Mcleod's Daughters: articles


Passing muster at McLeod's Daughters

Jessica Napier

Jessica Napier is one of many New Zealanders in the cast of the Australian series McLeod's Daughters.

For an Australian series, there sure are a lot of Kiwis in McLeod's Daughters. "It's a Kiwi takeover," laughs Aaron Jeffery, who plays Alex Ryan.

Apart from the lead, our own Lisa Chappell, and Jeffery, the cast also includes Kiwis Jessica Napier and her father, Marshall Napier.

They're all, however, playing true-blue Aussies in the love-in-the-dust country drama that's been a big hit over the ditch.

The story concerns two sisters—Claire, played by Chappell, who won a Logie for the role, and Bridie Carter as Tess—who inherit their dad's cattle station.

Alex is the guy next door who's known Claire forever and is a bit of a tough nut, says Jeffery.

"He's got a tough exterior. He likes to talk with his fists, part of that Australian 'she'll be right' attitude. But the character has some challenges coming up. A darker side shows."

Jessica Napier plays the troubled young Becky Howard, who's given a second chance by Claire. "She's a good character to play," says Napier.

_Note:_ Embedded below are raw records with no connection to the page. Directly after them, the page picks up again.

/-! ## Portmanteau along the mesh sequence -/

/-- **Closed-set half of the portmanteau theorem along the mesh sequence**: if the curve laws
converge weakly to `μ` along `s n` and a closed event `E` of curve space has `μ E < η`, then for
large `n` the SAW law charges `{curve ∈ E}` by `< η` (the laws are probability measures or `0`,
`Negative.isProbabilityMeasure_law_or_eq_zero`, so Mathlib's finite-measure portmanteau
`FiniteMeasure.limsup_measure_closed_le_of_tendsto` applies to the push-forwards). [folklore] -/
theorem eventually_law_curve_mem_lt {D : DobrushinDomain} {a b : ℝ → Site 2}
    {μ : Measure (CurveClass ℂ)} [IsProbabilityMeasure μ] {s : ℕ → ℝ}
    (hlim : WeakLimitAlong D a b μ s) {E : Set (CurveClass ℂ)} (hE : IsClosed E) {η : ℝ≥0∞}
    (hμE : μ E < η) :
    ∀ᶠ n in atTop, SAW.law D.carrier (s n) (a (s n)) (b (s n)) {γ | γ.curve ∈ E} < η := by
  have hfin : ∀ n, IsFiniteMeasure (SAW.law D.carrier (s n) (a (s n)) (b (s n))) := fun n => by
    rcases Negative.isProbabilityMeasure_law_or_eq_zero D.carrier (s n) (a (s n)) (b (s n)) with
      h | h
    · infer_instance
    · rw [h]; infer_instance
  set P : ℕ → FiniteMeasure (CurveClass ℂ) := fun n =>
    ⟨(SAW.law D.carrier (s n) (a (s n)) (b (s n))).map fun γ => γ.curve, inferInstance⟩ with hP
  set ν : FiniteMeasure (CurveClass ℂ) := ⟨μ, inferInstance⟩ with hν
  have hT : Tendsto P atTop (𝓝 ν) := by
    rw [FiniteMeasure.tendsto_iff_forall_integral_tendsto]
    intro f
    have h1 : ∀ n, ∫ x, f x ∂(P n : Measure (CurveClass ℂ)) =
        ∫ γ, f γ.curve ∂(SAW.law D.carrier (s n) (a (s n)) (b (s n))) := fun n => by
      rw [hP, FiniteMeasure.toMeasure_mk]
      exact integral_map (SAW.DomainSAW.measurable_of_top _).aemeasurable
        f.continuous.aestronglyMeasurable
    simp_rw [h1]
    exact hlim f
  have hls := FiniteMeasure.limsup_measure_closed_le_of_tendsto hT hE
  have hev := Filter.eventually_lt_of_limsup_lt (hls.trans_lt hμE)
  filter_upwards [hev] with n hn
  rw [hP, FiniteMeasure.toMeasure_mk,
    Measure.map_apply (SAW.DomainSAW.measurable_of_top _) hE.measurableSet] at hn
  exact hn

/-! ## The stub -/

/-- **No return to the root along describable mesh sequences** (`LimitsDescribable → SAWNoReturn`,
stub `stub_sawNoReturn` of the line `room-entropy-wright-fisher`): for every Dobrushin domain with
an endpoint approximation and every probability weak limit `μ` of the SAW curve laws along
`s n → 0⁺`, for all `R, ε > 0` there is `r > 0` such that, for large `n`, the walk comes back within
`r` of `a` after having been at distance `≥ R` only with probability `≤ ε`. Proof: the return events
`E(R, 1/(m+1))` are closed and decrease to the `μ`-null exact-return event
(`measure_iInter_returnEvent_eq_zero`: reversal symmetry + describability in `D.swap` + "a described
class reaches its target only at the final time"), so `μ(E(R, r)) < ε` for some `r = 1/(m+1)`
(continuity from above), and the portmanteau theorem bounds the lattice probabilities of
`noReturnEvent ⊆ {curve ∈ E(R, r)}` for large `n`. [folklore] -/
theorem stub_sawNoReturn :
    LimitsDescribable →
    ∀ (D : DobrushinDomain) (a b : ℝ → Site 2), SAW.IsEndpointApprox D a b →
      ∀ (μ : Measure (CurveClass ℂ)) (s : ℕ → ℝ), IsProbabilityMeasure μ →
        Tendsto s atTop (𝓝[>] (0 : ℝ)) → WeakLimitAlong D a b μ s → NoReturnAlong D a b s := by
  intro hLD D a b hab μ s hμ hs hlim R ε hR hε
  haveI := hμ
  set S : ℕ → Set (CurveClass ℂ) := fun m => CurveClass.mk '' {γ : Curve ℂ | ∃ u v : I, u ≤ v ∧
    R ≤ dist (γ u) (D.pt 0) ∧ dist (γ v) (D.pt 0) ≤ 1 / ((m : ℝ) + 1)} with hS
  have hanti : Antitone S := fun m m' hmm' =>
    returnEvent_mono _ _ (one_div_le_one_div_of_le (by positivity)
      (by exact_mod_cast Nat.add_le_add_right hmm' 1))
  have h0 : μ (⋂ m, S m) = 0 := measure_iInter_returnEvent_eq_zero hLD hab hs hlim hR
  have htend : Tendsto (μ ∘ S) atTop (𝓝 0) := by
    rw [← h0]
    exact tendsto_measure_iInter_atTop
      (fun m => (isClosed_returnEvent _ _ _).measurableSet.nullMeasurableSet) hanti
      ⟨0, measure_ne_top _ _⟩
  have hεpos : (0 : ℝ≥0∞) < ENNReal.ofReal ε := ENNReal.ofReal_pos.2 hε
  obtain ⟨m, hm⟩ := ((tendsto_order.1 htend).2 _ hεpos).exists
  refine ⟨1 / ((m : ℝ) + 1), Nat.one_div_pos_of_nat, ?_⟩
  filter_upwards [eventually_law_curve_mem_lt hlim
    (isClosed_returnEvent (D.pt 0) R (1 / ((m : ℝ) + 1))) hm] with n hn
  exact le_trans (measure_mono fun γ hγ => curve_mem_returnEvent_of_mem_noReturnEvent hγ) hn.le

"She's not worried about what people think about her. Her whole life, she's been: 'This is who I am, deal with it'. Deep down, I'm sure she loves sex; she's not afraid of her body or anything like that. She's afraid that people think she's stupid, though. And she's not."

Both Napier and Jeffery are on the phone from near Gawler, the location of McLeod's fictional ranch, Drovers Run. Jeffery, who was recently married, has bought a 110-year-old stone cottage and is busy renovating.

Napier, however, is a city girl at heart and lives in Adelaide while filming, making her home in Sydney the rest of the time.

Filming is a long process: the cast and crew will be there until next May filming the third series (we'll be seeing the second series), which Napier says she has found tough at times.

"There are lots of flies in summer. It's quite green—green for here—over winter, and it gets really quite cold and we've got no studio to work in, so we're out doing everything on the land. We go from being in a dustbowl and being in dust storms to rain and freezing temperatures and wind.

Wellington-born Napier's previous farm experience was running around on her grandparents' stud farm in Paraparaumu.

"I've ridden a Shetland pony and I've fallen off a racehorse and that was my horsey and farmy experience," she says.

"We've done a crash course in farming and, being a vegetarian, it was very hard for me. I'm 'animal liberation girl' and McLeod's Daughters is set on a cattle station."

As part of the training, the cast got to do pony club. "All the girls, we all met out at pony club, which is funny because the minute we get on the farm and work with the wranglers, they go: 'Oh, bugger the pony-club stuff, this is how it's really done.' So I wouldn't say I'm a great rider. I can ride now, I still learn so much every day."

Jeffery, on the other hand, had done his acting training at Nida, worked a bit, then jacked it in and gone bush for three years and was working on properties in Australia and studying theology before McLeod's Daughters.

For him, it's a dream job.

"I kept hearing about McLeod's Daughters and thought it would be great to be able to work in the country." He also believes the series is a benchmark in what has generally been a male-dominated arena.

The Bucklands Beach boy has come a long way. After being a bit of a ratbag on the mean streets of Panmure, driving around in a stock car, at 17 he departed to Australia in a hurry when the police knocked on his door.

"I got lots and lots of tickets and there were warrants out for my arrest, so I basically skipped the country. They knocked on my front door and I jumped out the back and went to the airport.

"I was young and stupid. And then I came to Australia for a little while and then went home and faced the music, paid off my fines."

The acting was a way of conquering his shyness and started with a self-awareness course. When he auditioned for the prestigious NIDA drama school in Sydney he didn't really know what NIDA was, "so I sold them a car".

Napier, however, began at 10 when her dad threw her, literally, in the deep end. After relocating his family to Australia, Marshall was working on a Police Rescue episode where a girl had to be submerged in a swamp. When the actors (twins) refused, Marshall offered Jessica.

Her first big part was the lead in another watery effort, Echo Point, a soap that didn't last too long. She's not a NIDA graduate, but has hardly been out of a job and was especially regarded for her work, as a mere 18-year-old, in the cop show Wildside.

Napier says she still calls herself a New Zealander—"It's my comfort zone"—but in truth she has that breezy, Australian demeanour that would stand out like, well, a vegetarian on a cattle ranch, should she ever try her luck here.

Jeffery, too, says he couldn't do a New Zealand accent if he tried, but then neither of them really need to because "they're trying to sign us up for years four, five and six". He's happy to carry on, but Napier isn't so sure.

"I have a partner and a home and animals and everything in Sydney and it's very hard to maintain a long-distance relationship, as you might imagine. I love the show, but sometimes I feel like I'm going crazy, because it's hard, it's really hard."